The Missing Piece: Specialized AI Tools
Security & Guardrails
Protection against prompt injection and unauthorized actions
Observability & Monitoring
Real-time tracking and logging of AI agent's thought process
Evaluation & Testing
Scenario-based testing for AI agents
Orchestration & Scaling
Coordinating multiple AI agents working together
Both startups and enterprises are discovering that specialized support tools are the missing pieces. Even the most advanced LLM by itself cannot meet all the practical requirements of a real-world business application.
Think of the LLM as the brain of the operation; these tools act as the nervous system, eyes, ears, and safety harness that allow the brain to function effectively in a business environment.
Why Do We Need These Tools?
Accuracy becomes critical in multi-step processes. For example, in a 10-step business process like tracking a software bug, each step could be handled by a different AI Agent. If each step has 95% accuracy, the overall process accuracy drops to just 60%—unacceptable for real-world operations.
Security is another key concern. New threats like prompt injection have introduced AI-specific security risks. Traditional security methods like Role-Based Access Control and logging are not enough in this AI-driven landscape.

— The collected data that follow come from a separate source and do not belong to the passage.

import Mathlib
import HarnessLib
import Summits.HubbardSuperconductivity.HubbardSuperconductivity.Theorems.KLProgrammeKLRegimeTwoCutoffScaleZeroStep
import Summits.HubbardSuperconductivity.HubbardSuperconductivity.Theorems.KLProgrammeKLRegimeSplitTwoLegMomentsFromGrid
import Summits.HubbardSuperconductivity.HubbardSuperconductivity.Theorems.KLProgrammeKLRegimeSplitBundleV16
import Literature.MathematicalPhysics.QuantumLattice.HubbardMatsubaraCutoffEffAction

/-!
# Route `KLProgramme` — ENGINE child `KLRegimeEngineV16` (stmt-HubbardSuperconductivity-20236), `stub_twoLeg_scale0`, conjunct (E3f-AT)₀,
# the CUTOFF leg: the two-cutoff difference of the scale-0 LOCAL PART `klLocalPart … 0` read out of ONE grid (cell gate-hubbard-kl,
# seat hubbard-kl-k3c4-p2 g6; technique «Matsubara all-U route», route (C))

Sequel of `…TwoCutoffScaleZeroStep` (the pinned kernel difference of the two scale-`Λ₀` grid effective actions `G″_g, G_g` on the `4M″` grid, every
degree) composed with p1b's M-uniform grid read-out `TwoLegFourier.sum_evenWeight_abs_torusCosCoeff_locRe_map_gridSub_le`:

* `klEffectiveAction_zero_eq_map_gridSub` — for EVERY grid `N ≥ 4M` (not only `4M`): `𝒱⁽⁰⁾_{L,M} = map S_N (effAction (S_Nᵀ C^{K,M}_{>e₀} S_N) W_N)`
  (`map_hubbardGridSub_gridInteraction/…CounterQuadratic` + `effAction_map`);
* `klSelfEnergy_zero_twoCutoff_eq` — at the two lowest frequencies the cutoff-`M″` self-energy IS the cutoff-`M` reading of the grid element `G″_g`:
  `klSelfEnergy L M″ … 0 (±ω₀″, k) σ = selfEnergy L M β (map S G″_g) (±ω₀, k) σ` (`selfEnergy_cutoffRestrict_omega0` ∘ `cutoffRestrict_map_gridSub`);
* **`abs_klLocalPart_zero_twoCutoff_sub_le_of_grid`** — hence for any grid elements with those momentum images and any pinned two-leg bound `B` of
  their difference, `|klLocalPart L M … 0 θ − klLocalPart L M″ … 0 θ| ≤ (2N/|β|)·B` at EVERY angle `θ` (`N = 4M″`);
* **`abs_klLocalPart_zero_twoCutoff_sub_le`** — with `B` from `sum_norm_kernel_twoCutoff_effAction_sub_le` (degree `2`, pin at leg `0`):
  `≤ (2N/|β|)·ρ_C^{-2}·e‖D‖_h/(1−θ_C)²` — the profiles carry the grid weight `β/N`, so the product is `O(β/√M)` (sequel: chaining + thresholds).

Proof only; no definitions; nothing about the model's physics is asserted beyond the stated inequalities.
-/

noncomputable section

namespace Summit.HubbardSuperconductivity.HubbardSuperconductivity.Theorems.TwoVolumeDefect

set_option linter.dupNamespace false -- summit = problem name (single-conjunct summit), D-0017

open Finset Complex Literature.MathematicalPhysics.QuantumLattice Literature.Probability.LatticeModels GrassmannAlgebra
open Summit.HubbardSuperconductivity.HubbardSuperconductivity.Theorems.KLRegimeSplit
open Summit.HubbardSuperconductivity.HubbardSuperconductivity.Theorems.KLProgrammeLegKernels
open Summit.HubbardSuperconductivity.HubbardSuperconductivity.Theorems.TwoLegFourier

variable {L M M'' : ℕ} [NeZero L]

/-! ## §1 The scale-0 effective action is the momentum image of the grid effective action, on every grid `N ≥ 4M` -/

/-- **`𝒱⁽⁰⁾_{L,M} = map S_N G_g` on every grid with `4M ≤ N + 1`, `2M ≤ N`** (the engine's `klEffectiveAction_zero_eq_effAction_map` is the case
`N = 4M`; here the cutoff-`M` theory is read on the finer grid of a larger cutoff). -/
theorem klEffectiveAction_zero_eq_map_gridSub [NeZero M] {N : ℕ} [NeZero N] {β : ℝ} (hβ : β ≠ 0) (U μ : ℝ) (K : TrigPolyC4v)
    (hN : 4 * M ≤ N + 1) (hN2 : 2 * M ≤ N) :
    klEffectiveAction L M β U μ K klE0 0 =
      ExteriorAlgebra.map (Matrix.toLin' (hubbardGridSub L M β N))
        (effAction ℂ ((hubbardGridSub L M β N).transpose * hubbardCovAboveCT L M β μ 0 K klE0 * hubbardGridSub L M β N)
          (hubbardGridInteraction L N β U + hubbardGridCounterQuadratic L N β K)) := by
  rw [klEffectiveAction, hubbardEffectiveActionCT, hubbardInteractionCT, ← map_hubbardGridSub_gridInteraction hβ U hN,
    ← map_hubbardGridSub_gridCounterQuadratic hβ K hN2, ← map_add, effAction_map, LinearMap.toMatrix'_toLin']
  simp [klScale]

/-- **The scale-0 self-energy at `±ω₀` of the LARGER cutoff `M″` is the cutoff-`M` reading of the grid element `G″_g`** (`M ≤ M″`, grid `N = 4M″`):
`klSelfEnergy L M″ … 0 (ω₀″, k) σ = selfEnergy L M β (map S_N G″_g) (ω₀, k) σ` and the same at `−ω₀`. -/
theorem klSelfEnergy_zero_twoCutoff_eq [NeZero M] [NeZero M''] (h : M ≤ M'') {β : ℝ} (hβ : β ≠ 0) (U μ : ℝ) (K : TrigPolyC4v)
    (k : TorusSite 2 L) (σ : Fin 2) :
    klSelfEnergy L M'' β U μ K klE0 0 (omega0 M'', k) σ =
        selfEnergy L M β (ExteriorAlgebra.map (Matrix.toLin' (hubbardGridSub L M β (2 * (2 * M''))))
          (effAction ℂ ((hubbardGridSub L M'' β (2 * (2 * M''))).transpose * hubbardCovAboveCT L M'' β μ 0 K klE0 *
              hubbardGridSub L M'' β (2 * (2 * M'')))
            (hubbardGridInteraction L (2 * (2 * M'')) β U + hubbardGridCounterQuadratic L (2 * (2 * M'')) β K))) (omega0 M, k) σ ∧
      klSelfEnergy L M'' β U μ K klE0 0 ((omega0 M'').rev, k) σ =
        selfEnergy L M β (ExteriorAlgebra.map (Matrix.toLin' (hubbardGridSub L M β (2 * (2 * M''))))
          (effAction ℂ ((hubbardGridSub L M'' β (2 * (2 * M''))).transpose * hubbardCovAboveCT L M'' β μ 0 K klE0 *
              hubbardGridSub L M'' β (2 * (2 * M'')))
            (hubbardGridInteraction L (2 * (2 * M'')) β U + hubbardGridCounterQuadratic L (2 * (2 * M'')) β K))) ((omega0 M).rev, k) σ := by
  haveI : NeZero (2 * (2 * M'')) := ⟨by have := NeZero.ne M''; omega⟩
  have hid := klEffectiveAction_zero_eq_map_gridSub (L := L) (M := M'') (N := 2 * (2 * M'')) hβ U μ K (by omega) (by omega)
  have hres := selfEnergy_cutoffRestrict_omega0 (L := L) h β
    (ExteriorAlgebra.map (Matrix.toLin' (hubbardGridSub L M'' β (2 * (2 * M''))))
      (effAction ℂ ((hubbardGridSub L M'' β (2 * (2 * M''))).transpose * hubbardCovAboveCT L M'' β μ 0 K klE0 *
          hubbardGridSub L M'' β (2 * (2 * M'')))
        (hubbardGridInteraction L (2 * (2 * M'')) β U + hubbardGridCounterQuadratic L (2 * (2 * M'')) β K))) k σ
  simp only [hubbardGridSub, cutoffRestrict_map_gridSub] at hres
  simp only [klSelfEnergy, hid, hubbardGridSub]
  exact ⟨hres.1.symm, hres.2.symm⟩

/-! ## §2 The two-cutoff difference of the local part from a pinned two-leg bound of the grid difference -/

/-- The pinned two-leg sum over the partner point is a sub-sum of the leg-`0`-pinned `ℓ¹` sum. -/
theorem sum_norm_kernel_two_string_le_pinned {P : Type*} [Fintype P] [DecidableEq P] (Δ : GrassmannAlgebra ℂ (GridLeg P)) (σ : Fin 2)
    (p₀ : P) :
    ∑ p₁ : P, ‖kernel ℂ Δ 2 (fun i => ((![p₀, p₁] i, σ), i))‖ ≤
      ∑ X ∈ univ.filter (fun X : Fin 2 → GridLeg P => X 0 = ((p₀, σ), 0)), ‖kernel ℂ Δ 2 X‖ := by
  classical
  set ι : P → (Fin 2 → GridLeg P) := fun p₁ i => ((![p₀, p₁] i, σ), i) with hι
  have hinj : Function.Injective ι := by
    intro a b hab
    have := congrFun hab 1
    simp only [hι, Matrix.cons_val_one, Matrix.cons_val_fin_one, Prod.mk.injEq] at this
    exact this.1.1
  rw [← sum_image (f := fun X => ‖kernel ℂ Δ 2 X‖) fun a _ b _ hab => hinj hab]
  refine sum_le_sum_of_subset_of_nonneg (fun X hX => ?_) fun _ _ _ => norm_nonneg _
  obtain ⟨p₁, -, rfl⟩ := mem_image.1 hX
  exact mem_filter.2 ⟨mem_univ _, by simp [hι]⟩

/-- **THE GRID READ-OUT OF THE TWO-CUTOFF DIFFERENCE OF THE SCALE-0 LOCAL PART.**  For `M ≤ M″` and grid elements `G_g, G″_g` on an `N`-grid
(`4M ≤ N + 1`, `2M ≤ N`) whose momentum images under the cutoff-`M` substitution `S = hubbardGridSub L M β N` carry the two scale-`0` self-energy data
(`𝒱⁽⁰⁾_{L,M} = map S G_g`, and the cutoff-`M″` self-energies at `±ω₀″` are the `±ω₀` self-energies of `map S G″_g` — `klEffectiveAction_zero_eq_map_gridSub`,
`klSelfEnergy_zero_twoCutoff_eq` on the `4M″` grid), if the leg-`0`-pinned two-leg kernels of `G″_g − G_g` are `≤ B` at every pin, then at every angle
`|klLocalPart L M … 0 θ − klLocalPart L M″ … 0 θ| ≤ (2N/|β|)·B`. -/
theorem abs_klLocalPart_zero_twoCutoff_sub_le_of_grid [NeZero M] [NeZero M''] {N : ℕ} [NeZero N] {β : ℝ} (hβ : β ≠ 0) (U μ : ℝ)
    (K : TrigPolyC4v) (Gg G''g : GrassmannAlgebra ℂ (GridLeg (GridPoint L N)))
    (hG : klEffectiveAction L M β U μ K klE0 0 = ExteriorAlgebra.map (Matrix.toLin' (hubbardGridSub L M β N)) Gg)
    (hG'' : ∀ (k : TorusSite 2 L) (σ : Fin 2),
      klSelfEnergy L M'' β U μ K klE0 0 (omega0 M'', k) σ =
          selfEnergy L M β (ExteriorAlgebra.map (Matrix.toLin' (hubbardGridSub L M β N)) G''g) (omega0 M, k) σ ∧
        klSelfEnergy L M'' β U μ K klE0 0 ((omega0 M'').rev, k) σ =
          selfEnergy L M β (ExteriorAlgebra.map (Matrix.toLin' (hubbardGridSub L M β N)) G''g) ((omega0 M).rev, k) σ)
    {B : ℝ}
    (hB : ∀ (σ : Fin 2) (w : GridLeg (GridPoint L N)),
      ∑ X ∈ univ.filter (fun X : Fin 2 → GridLeg (GridPoint L N) => X 0 = w), ‖kernel ℂ G''g 2 X - kernel ℂ Gg 2 X‖ ≤ B)
    (θ : ℝ) :
    |klLocalPart L M β U μ K 0 θ - klLocalPart L M'' β U μ K 0 θ| ≤ 2 * (N : ℝ) / |β| * B := by
  -- the two local self-energy data are the localised data of `map S G_g` and `map S G″_g`
  have hdata : (fun k : TorusSite 2 L => klLocSelfEnergyRe L M β U μ K 0 k - klLocSelfEnergyRe L M'' β U μ K 0 k) =
      fun k => (∑ σ : Fin 2, ((selfEnergy L M β (ExteriorAlgebra.map (Matrix.toLin' (hubbardGridSub L M β N)) (Gg - G''g)) (omega0 M, k) σ).re +
        (selfEnergy L M β (ExteriorAlgebra.map (Matrix.toLin' (hubbardGridSub L M β N)) (Gg - G''g)) ((omega0 M).rev, k) σ).re)) / 4 := by
    funext k
    have h1 : ∀ σ : Fin 2, klSelfEnergy L M'' β U μ K klE0 0 (omega0 M'', k) σ =
        selfEnergy L M β (ExteriorAlgebra.map (Matrix.toLin' (hubbardGridSub L M β N)) G''g) (omega0 M, k) σ := fun σ => (hG'' k σ).1
    have h2 : ∀ σ : Fin 2, klSelfEnergy L M'' β U μ K klE0 0 ((omega0 M'').rev, k) σ =
        selfEnergy L M β (ExteriorAlgebra.map (Matrix.toLin' (hubbardGridSub L M β N)) G''g) ((omega0 M).rev, k) σ := fun σ => (hG'' k σ).2
    have h3 : ∀ (n : MatsubaraIdx M) (σ : Fin 2), klSelfEnergy L M β U μ K klE0 0 (n, k) σ =
        selfEnergy L M β (ExteriorAlgebra.map (Matrix.toLin' (hubbardGridSub L M β N)) Gg) (n, k) σ := fun n σ => by
      rw [klSelfEnergy, hG]
    simp only [klLocSelfEnergyRe, h1, h2, h3, map_sub, selfEnergy_sub, Complex.sub_re, Fin.sum_univ_two]
    ring
  -- the read-out
  rw [klLocalPart, klLocalPart, ← eval_symInterp_sub, hdata]
  have hread := sum_evenWeight_abs_torusCosCoeff_locRe_map_gridSub_le (L := L) (M := M) hβ (fun p : GridPoint L N => p.2)
    (fun p => gridTime β N p.1) (Gg - G''g) (w := fun _ => (1 : ℝ)) (fun _ => zero_le_one) (fun _ => rfl) (B := B) (fun σ p₀ => by
      rw [show (fun p₁ : GridPoint L N => (1 : ℝ) * ‖kernel ℂ (Gg - G''g) 2 (fun i => ((![p₀, p₁] i, σ), i))‖) =
          fun p₁ => ‖kernel ℂ (Gg - G''g) 2 (fun i => ((![p₀, p₁] i, σ), i))‖ from funext fun _ => one_mul _]
      refine (sum_norm_kernel_two_string_le_pinned (Gg - G''g) σ p₀).trans ?_
      refine le_trans (le_of_eq (sum_congr rfl fun X _ => ?_)) (hB σ ((p₀, σ), 0))
      rw [sub_eq_add_neg, kernel_add, ← neg_one_smul ℂ G''g, kernel_smul, neg_one_mul, ← sub_eq_add_neg, norm_sub_rev])
  simp only [one_mul] at hread
  have hcard : (Fintype.card (GridPoint L N) : ℝ) = (N : ℝ) * (L : ℝ) ^ 2 := by
    rw [Fintype.card_prod, Fintype.card_fin, Fintype.card_pi, Fin.prod_const, ZMod.card]
    push_cast
    ring
  have hL : (0 : ℝ) < L := by exact_mod_cast Nat.pos_of_ne_zero (NeZero.ne L)
  have hconst : 2 * (Fintype.card (GridPoint L N) : ℝ) / (|β| * (L : ℝ) ^ 2) = 2 * (N : ℝ) / |β| := by
    rw [hcard]
    field_simp
  refine (abs_symInterp_eval_le _ _).trans ?_
  rw [← hconst]
  simpa only [hubbardGridSub] using hread

/-- **THE TWO-CUTOFF DIFFERENCE OF THE SCALE-0 LOCAL PART, one sub-dyadic step** (`1 ≤ M ≤ M″ ≤ 2M`, shell floor `klE0 ≤ π(2M+1)/β`; the sizes
`α″, α_S, κ², ρ_S, ρ_C`, the profile `D` and the two smallness conditions as in `sum_norm_kernel_twoCutoff_effAction_sub_le`):
`|klLocalPart L M … 0 θ − klLocalPart L M″ … 0 θ| ≤ (2·4M″/|β|)·ρ_C^{-2}·e‖D‖_h/(1−θ_C)²` at every angle `θ`. -/
theorem abs_klLocalPart_zero_twoCutoff_sub_le [NeZero M] [NeZero M''] {β : ℝ} (hβ : 0 < β) (hM : 1 ≤ M) (h : M ≤ M'') (hM2 : M'' ≤ 2 * M)
    (U μ : ℝ) (K : TrigPolyC4v) (hfloor : klE0 ≤ Real.pi * (2 * M + 1) / β)
    {κ : ℝ}
    (hIR : 1 / (β * (L : ℝ) ^ 2) * ∑ k : FreqMomentum L M'',
        (1 - hubbardCutoffWeightCT L M'' β μ K klE0 k) / Real.sqrt (matsubaraFreq β M'' k.1 ^ 2 + nambuXiCT L μ K k.2 ^ 2) ≤ κ ^ 2)
    {aC aS : ℝ} (haC : 0 < aC) (haS : 0 < aS)
    (hrowC : ∀ X, ∑ Y, ‖((hubbardGridSub L M'' β (2 * (2 * M''))).transpose * hubbardCovAboveCT L M'' β μ 0 K klE0 *
      hubbardGridSub L M'' β (2 * (2 * M''))) X Y‖ ≤ aC)
    (hcolC : ∀ Y, ∑ X, ‖((hubbardGridSub L M'' β (2 * (2 * M''))).transpose * hubbardCovAboveCT L M'' β μ 0 K klE0 *
      hubbardGridSub L M'' β (2 * (2 * M''))) X Y‖ ≤ aC)
    (hrowS : ∀ X, ∑ Y, ‖((hubbardGridSub L M'' β (2 * (2 * M''))).transpose * hubbardCovShellCT L h β μ 0 K klE0 *
      hubbardGridSub L M'' β (2 * (2 * M''))) X Y‖ ≤ aS)
    (hcolS : ∀ Y, ∑ X, ‖((hubbardGridSub L M'' β (2 * (2 * M''))).transpose * hubbardCovShellCT L h β μ 0 K klE0 *
      hubbardGridSub L M'' β (2 * (2 * M''))) X Y‖ ≤ aS)
    {ρS ρC : ℝ} (hρS : 0 < ρS) (hρC : 0 < ρC)
    (hθS : Real.exp 1 * aS * normV (GridLeg (GridPoint L (2 * (2 * M'')))) 1 ρS
        (fun m' => shellVertexProfile (2 * (2 * M'')) β U K (2 * m')) / 1 ^ 2 < 1)
    (D : ℕ → ℝ) (hD0 : ∀ m, 0 ≤ D m)
    (hD : ∀ m, 0 < m →
      (if m = 2 then 6 * ((4 + |μ| + K.coeffNorm 0) * β / (2 * Real.pi ^ 2 * M)) * (|U| * |β| / (2 * (2 * M'') : ℕ)) else 0) +
        ρS⁻¹ ^ m * (Real.exp 1 * normV (GridLeg (GridPoint L (2 * (2 * M'')))) 1 ρS
            (fun m' => shellVertexProfile (2 * (2 * M'')) β U K (2 * m'))) *
          (Real.exp 1 * aS * normV (GridLeg (GridPoint L (2 * (2 * M'')))) 1 ρS
              (fun m' => shellVertexProfile (2 * (2 * M'')) β U K (2 * m')) / 1 ^ 2) /
          (1 - Real.exp 1 * aS * normV (GridLeg (GridPoint L (2 * (2 * M'')))) 1 ρS
              (fun m' => shellVertexProfile (2 * (2 * M'')) β U K (2 * m')) / 1 ^ 2) ≤ D m)
    (hθC : Real.exp 1 * (aC + aS) *
        (normV (GridLeg (GridPoint L (2 * (2 * M'')))) (Real.sqrt (2 * (8 + κ ^ 2))) ρC
            (fun m' => shellVertexProfile (2 * (2 * M'')) β U K (2 * m')) +
          normV (GridLeg (GridPoint L (2 * (2 * M'')))) (Real.sqrt (2 * (8 + κ ^ 2))) ρC (fun m' => D (2 * m'))) /
        Real.sqrt (2 * (8 + κ ^ 2)) ^ 2 < 1)
    (θ : ℝ) :
    |klLocalPart L M β U μ K 0 θ - klLocalPart L M'' β U μ K 0 θ| ≤
      2 * ((2 * (2 * M'') : ℕ) : ℝ) / |β| *
        (ρC⁻¹ ^ 2 * (Real.exp 1 * normV (GridLeg (GridPoint L (2 * (2 * M'')))) (Real.sqrt (2 * (8 + κ ^ 2))) ρC (fun m' => D (2 * m'))) /
          (1 - Real.exp 1 * (aC + aS) *
            (normV (GridLeg (GridPoint L (2 * (2 * M'')))) (Real.sqrt (2 * (8 + κ ^ 2))) ρC
                (fun m' => shellVertexProfile (2 * (2 * M'')) β U K (2 * m')) +
              normV (GridLeg (GridPoint L (2 * (2 * M'')))) (Real.sqrt (2 * (8 + κ ^ 2))) ρC (fun m' => D (2 * m'))) /
            Real.sqrt (2 * (8 + κ ^ 2)) ^ 2) ^ 2) := by
  haveI : NeZero (2 * (2 * M'')) := ⟨by have := NeZero.ne M''; omega⟩
  have hΛ : (0 : ℝ) < klE0 := by norm_num [klE0]
  refine abs_klLocalPart_zero_twoCutoff_sub_le_of_grid hβ.ne' U μ K _ _
    (klEffectiveAction_zero_eq_map_gridSub hβ.ne' U μ K (by omega) (by omega)) (fun k σ => klSelfEnergy_zero_twoCutoff_eq h hβ.ne' U μ K k σ)
    (fun σ w => ?_) θ
  exact sum_norm_kernel_twoCutoff_effAction_sub_le hβ hM h hM2 U μ K hΛ hfloor hIR haC haS hrowC hcolC hrowS hcolS hρS hρC hθS D hD0 hD hθC
    two_pos 0 w

end Summit.HubbardSuperconductivity.HubbardSuperconductivity.Theorems.TwoVolumeDefect

end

What Tools Are Being Used Today
Startups
Building custom tools; LangChain ecosystem popular but insufficient
Enterprises
Focused on pilot projects; less urgency for specialized tools
Cloud Providers
Each offering different frameworks for building LLM-powered agents
Specialized Startups
Emerging to fill gaps in orchestration, observability, security, and evaluation
LangChain and its ecosystem have grown rapidly, with many startups adopting it. However, over 70% of YC startup founders reported that their workloads are too complex for existing evaluation/monitoring/security tools, leading them to build custom solutions.
Enterprises are not highly focused on these specialized tools yet, as most of their AI applications are still internal at the pilot stage. Many executives expressed interest in a platform to enable business users for AI application development.
The Future: AI Platforms for Business Users
Fragmented Tools
Current state: specialized tools for each function
Consolidation
Next phase: integration of tools into comprehensive platforms
Business User Platforms
Future state: low-code/no-code platforms for non-technical users
The future of AI in the enterprise is heading toward integrated platforms that hide the complexity of LLMs and their support tools behind user-friendly interfaces. These platforms will handle security, compliance, monitoring, and orchestration.
70% of S&P 500 CIOs interviewed expressed needs for an AI platform for business users to build AI applications without IT bottlenecks. Just as cloud computing abstracted away server management and enabled the SaaS boom, AI platforms will abstract away model management and could enable an "AI-as-a-service" boom.